Далмау переговорил со своими. Те приняли, хотя и считали учителя оголтелым католиком, буржуа, капиталистом, денежным мешком: он олицетворял все то, против чего они до сих пор боролись. Отец Далмау, Томас, был несправедливо осужден и погиб. Дон Мануэль служил живым воплощением власти, угнетающей рабочих, обкрадывающей их и эксплуатирующей, и против этой власти сейчас поднималась на борьбу молодежь.
– А ты сам, сынок, что думаешь? – спросила Хосефа, заставив девушек замолчать.
Далмау вытянул руки, показал ладони.
– Я только хочу рисовать, писать картины и оставаться с вами, – проговорил он. – И какая разница, тот, другой или третий одолжит мне полторы тысячи песет, чтобы откупиться от армии?
Они подписали договор о займе, составленный адвокатом дона Мануэля. Уселись втроем за длинный стол, предназначенный для куда более многочисленных собраний. Встреча заняла больше времени, чем было необходимо для подписания документа, который адвокат теребил в руках, будто какую-то бумажку, не имеющую значения, пока они с учителем беседовали о своих семьях и прочих обыденных вещах, словно и не замечая присутствия Далмау. Наконец, будто осознав вдруг, что понапрасну теряют время, оборвали разговор и занялись займом. Адвокат просмотрел документ, составленный помощником. «Как и следует. Как положено. Хорошо. Верно», – приговаривал он походя.
– Повезло тебе, парень, – сказал он Далмау, показывая пальцем, где подписать, – что у тебя такой щедрый учитель, как дон Мануэль.

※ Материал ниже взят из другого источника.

import Summits.AtomisticToContinuum.HydrodynamicLimit.Theorems.BoxDissipativeWeakStrongEntropyAdmissibilityStubGlobalEquilibriumEntropyBalance

/-!
# Crux `EntropyAdmissibility` (stmt-AtomisticToContinuum-9903), line `registered` — stub `stub_cruxOfFineScaleLLN`

Registered stub FS3 of the line `registered` of the crux
`Summit.AtomisticToContinuum.HydrodynamicLimit.Theses.BoxDissipativeWeakStrong.EntropyAdmissibility`:
**FS1 → (FS2b's conclusion) → `InFrame Cptlgfs` → `InFrame CdynAbs`**. IF at every `t ∈ [0,T)` the box fields
`(ρ̂, m̂, Ê)(t)` converge in `L¹(P_N ⊗ dx)` to the classical Euler state `(ρ, ρu, E(ρ,u,θ))(t,·)` (`InFrame Cptlgfs`, the
box-scale hydrodynamic limit), THEN the DYNAMIC part `A_N = ∫_{(0,τ]}∫(ρ̂ Z_{a,b}(ŝ) ∂ₜφ + Z_{a,b}(ŝ) m̂·∇φ) dx dt −
∫ ρ̂_τ Z_{a,b}(ŝ_τ) φ_τ dx` of the clamp-renormalised entropy balance converges in `L¹(P_N)` to MINUS the initial entropy
`B`, `E_{P_N}|A_N + B| → 0` (`EABirthGE3.CdynAbs`): the limiting balance is that of the classical solution, which VANISHES
(the second hypothesis = FS2b's conclusion); FS1 (`InFrame Cge1t`) turns the time-`t` LLN into the convergence of the two
entropy functionals `∫ ρ̂_t Z(ŝ_t) ψ dx`, `∫ Z(ŝ_t) m̂_t·Ψ dx`. Proof — the template is the landed global-equilibrium balance
`EABirthGE3.stub_globalEquilibriumEntropyBalance`: `A_N = ∫_{(0,τ]} g_N(t) dt − k_N` a.s. along the regularised flow
`EABirthS2b.gflow` (`EABirthS1a.dynPart_eq_clamp`; time-clamped test data `ψ₁ = ∂ₜφ`, `ψ₂ = ∇φ`); the three `InFrame`
statements are combined pointwise in the frame (`EABirthCore.InFrame.mono₂`), and FS1 fed with the LLN at `t` gives
`E|g_N(t) − ḡ(t)| → 0` for `t ∈ (0, τ]`, `ḡ(t) = ∫ ρ_t Z_t ∂ₜφ_t dx + ∫ Z_t ⟪ρ_t u_t, ∇φ_t⟫ dx`, `Z_t = Z_{a,b}(s_cut(ρ_t, θ_t))`
(`tendsto_bulk_at`), and `E|k_N − ∫ ρ_τ Z_τ φ_τ dx| → 0` (`tendsto_bdry_at`) — replacing GE1 + flow-invariance of GE3;
dominated convergence in `t` (`EABirthGE3.tendsto_lintegral_integral_sub`, `EABirthGE3.abs_integral_statBulk_le`,
`EABirthS2bA.exists_lintegral_meanKinetic_le`; `ḡ` is measurable and bounded once time is clamped to `[0, τ]`); the identity
`∫_{(0,τ]} ḡ dt − ∫ ρ_τ Z_τ φ_τ dx + B = 0` is the second hypothesis once the cut entropy is identified with the entropy on
the band, `s_cut(r, ϑ) = 3/2 log ϑ − log r − f_ex(rσ³)` for `rσ³ ≤ η₁` (`cutEntropy_eq_of_le`; packing guard `ρσ³ ≤ η₁/2`,
`η₁ < η₀`); whence `|A_N + B| ≤ |∫ g_N dt − ∫ ḡ dt| + |k_N − k̄|` a.s. Thresholds: `η₀` of `HsEosLowDensity` (`f_ex`
analytic, hence `C^∞` on `(0, η₀)` and continuous on `[0, η₀)`), `σ < 1/2`.

References: H. Spohn, *Large Scale Dynamics of Interacting Particles* (1991), Part I §2.3, Ch. 3; J. Březina,
E. Feireisl, J. Math. Soc. Japan 70 (2018), Def. 2.9, §3.2. prover-line-stmt-AtomisticToContinuum-9903-c2-0 (worker FS3).
-/

noncomputable section

open MeasureTheory Filter Set
open scoped ENNReal Topology ContDiff

namespace Summit.AtomisticToContinuum.HydrodynamicLimit.Theorems.EABirthFS3

open Literature.MathematicalPhysics.KineticTheory
open Literature.Analysis.FluidPDE.CompressibleEuler (clamp abs_clamp_le continuous_clamp)
open Summit.AtomisticToContinuum.HydrodynamicLimit.Theses
open Summit.AtomisticToContinuum.HydrodynamicLimit.Theorems.BDWS
open Summit.AtomisticToContinuum.HydrodynamicLimit.Theorems.EABirthCore (Conclusion InFrame)
open Summit.AtomisticToContinuum.HydrodynamicLimit.Theorems.EABirthGE3 (CdynAbs tendsto_lintegral_integral_sub
  integral_statBulk_split abs_integral_statBulk_le)
open Literature.Analysis.FluidPDE (Config HardSphereFlow)
open Literature.Analysis.FunctionSpaces
open EABirthS1a (statEntropy statBulk statBdry)
open EABirthS2bA (exists_lintegral_meanKinetic_le)
open EABirthS2b (gflow gflow_ae_eq measurable_gflow sum_norm_sq_gflow max_abs_pos)

/-! ## The hypotheses and the conclusion (verbatim the lead's skeleton) -/

/-- **Conclusion `Cptlgfs` — the POSITIVE-TIME fine-scale law of large numbers** (verbatim the skeleton's `Cptlgfs`):
at every `t ∈ [0,T)` the box fields `(ρ̂, m̂, Ê)(t)` converge in `L¹(P_N ⊗ dx)` to the Euler state at `t`. -/
def Cptlgfs : Conclusion := fun σ _η₁ a₀ θ₀ u₀ T ρ θ u Φ ℓ _τ _a _b _φ =>
  ∀ t ∈ Ico 0 T, Tendsto (fun N : ℕ => ∫⁻ z, ENNReal.ofReal (∫ x,
      (|boxDensity σ ℓ Φ N t z x - ρ t x| + ‖boxMomentum σ ℓ Φ N t z x - ρ t x • u t x‖ +
        |boxEnergy σ ℓ Φ N t z x - totalEnergyDensity (ρ t x) (u t x) (θ t x)|))
    ∂(localGibbsLaw σ a₀ u₀ θ₀ N (Φ N))) atTop (𝓝 0)

/-- **Conclusion `Cge1t` — GE1 at time `t` under the time-`t` fine-scale LLN** (verbatim the skeleton's `Cge1t`). -/
def Cge1t : Conclusion := fun σ η₁ a₀ θ₀ u₀ T ρ θ u Φ ℓ _τ a b _φ =>
  ∀ t ∈ Ico 0 T,
    Tendsto (fun N : ℕ => ∫⁻ z, ENNReal.ofReal (∫ x,
        (|boxDensity σ ℓ Φ N t z x - ρ t x| + ‖boxMomentum σ ℓ Φ N t z x - ρ t x • u t x‖ +
          |boxEnergy σ ℓ Φ N t z x - totalEnergyDensity (ρ t x) (u t x) (θ t x)|))
      ∂(localGibbsLaw σ a₀ u₀ θ₀ N (Φ N))) atTop (𝓝 0) →
    (∀ ψ : T3 → ℝ, Continuous ψ →
      Tendsto (fun N : ℕ => ∫⁻ z, ENNReal.ofReal
          |(∫ x, boxDensity σ ℓ Φ N t z x * boxClampedEntropy σ η₁ ℓ Φ a b N t z x * ψ x) -
            ∫ x, ρ t x * clamp a b (cutEntropy σ η₁ (ρ t x) (θ t x)) * ψ x|
        ∂(localGibbsLaw σ a₀ u₀ θ₀ N (Φ N))) atTop (𝓝 0)) ∧
    (∀ Ψ : T3 → V3, Continuous Ψ →
      Tendsto (fun N : ℕ => ∫⁻ z, ENNReal.ofReal
          |(∫ x, boxClampedEntropy σ η₁ ℓ Φ a b N t z x * inner ℝ (boxMomentum σ ℓ Φ N t z x) (Ψ x)) -
            ∫ x, clamp a b (cutEntropy σ η₁ (ρ t x) (θ t x)) * inner ℝ (ρ t x • u t x) (Ψ x)|
        ∂(localGibbsLaw σ a₀ u₀ θ₀ N (Φ N))) atTop (𝓝 0))

/-- FS1's signature (verbatim). -/
def Sig.stub_fsEntropyFunctionalsLLN : Prop :=
  InFrame Cge1t

/-- FS3's signature (verbatim the skeleton's; the middle hypothesis is FS2b's conclusion, inlined). -/
def Sig.stub_cruxOfFineScaleLLN : Prop :=
  Sig.stub_fsEntropyFunctionalsLLN →
  (∀ (σ η₀ : ℝ), 0 < σ → 0 < η₀ → ContDiffOn ℝ ∞ hsExcessFreeEnergy (Ioo 0 η₀) →
    ∀ (T : ℝ) (ρ θ : ℝ → T3 → ℝ) (u : ℝ → T3 → V3), IsHardSphereEulerSolution σ T ρ u θ →
      (∀ t ∈ Ico 0 T, ∀ x, ρ t x * σ ^ 3 < η₀) →
      ∀ a b : ℝ, a < b →
      ∀ τ ∈ Ico 0 T, ∀ φ : ℝ → T3 → ℝ, Literature.Analysis.FunctionSpaces.Torus.IsSmoothSpaceTimeOn (Ico 0 T) φ →
        (∫ t in Ioc 0 τ, ∫ x,
            (ρ t x * clamp a b (3 / 2 * Real.log (θ t x) - Real.log (ρ t x) - hsExcessFreeEnergy (ρ t x * σ ^ 3)) *
                Literature.Analysis.FunctionSpaces.Torus.timeDerivWithin (Ico 0 T) φ t x +
              clamp a b (3 / 2 * Real.log (θ t x) - Real.log (ρ t x) - hsExcessFreeEnergy (ρ t x * σ ^ 3)) *
                inner ℝ (ρ t x • u t x) (Literature.Analysis.FunctionSpaces.Torus.gradient (φ t) x))) -
          (∫ x, ρ τ x * clamp a b (3 / 2 * Real.log (θ τ x) - Real.log (ρ τ x) - hsExcessFreeEnergy (ρ τ x * σ ^ 3)) *
              φ τ x) +
          ∫ x, ρ 0 x * clamp a b (3 / 2 * Real.log (θ 0 x) - Real.log (ρ 0 x) - hsExcessFreeEnergy (ρ 0 x * σ ^ 3)) *
              φ 0 x = 0) →
  InFrame Cptlgfs → InFrame CdynAbs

Далмау должен был в счет долга возвращать по сто песет в год, учитывая проценты; это ему сообщил адвокат. Он так и не прочел весь договор, слишком много в нем было страниц, и, дав его на подпись матери, поскольку в свои девятнадцать лет еще считался несовершеннолетним, положил в папку для документов, а копию, предназначенную для учителя, прихватил с собой на работу, чтобы вручить ему. Какая разница, что написано в договоре? Он работал на дона Мануэля, тот платил хорошо, и именно человеку, который платил ему, Далмау был должен деньги.
И теперь нужно высказать суждение о картине, написанной человеком, благодаря которому он не заперт в казарме где-нибудь на просторах Испании. Картина ему не нравилась, он находил ее темной и устарелой, она не вызывала у него никаких чувств. Но мог ли он высказать свое истинное суждение? Надо было найти что-то такое, что не звучало бы как откровенная ложь.
– Кажется, будто слышишь молитвы, исходящие из уст этих двух прихожанок, – проговорил он со значением, хотя и тихим голосом, будто не желая прерывать молящихся.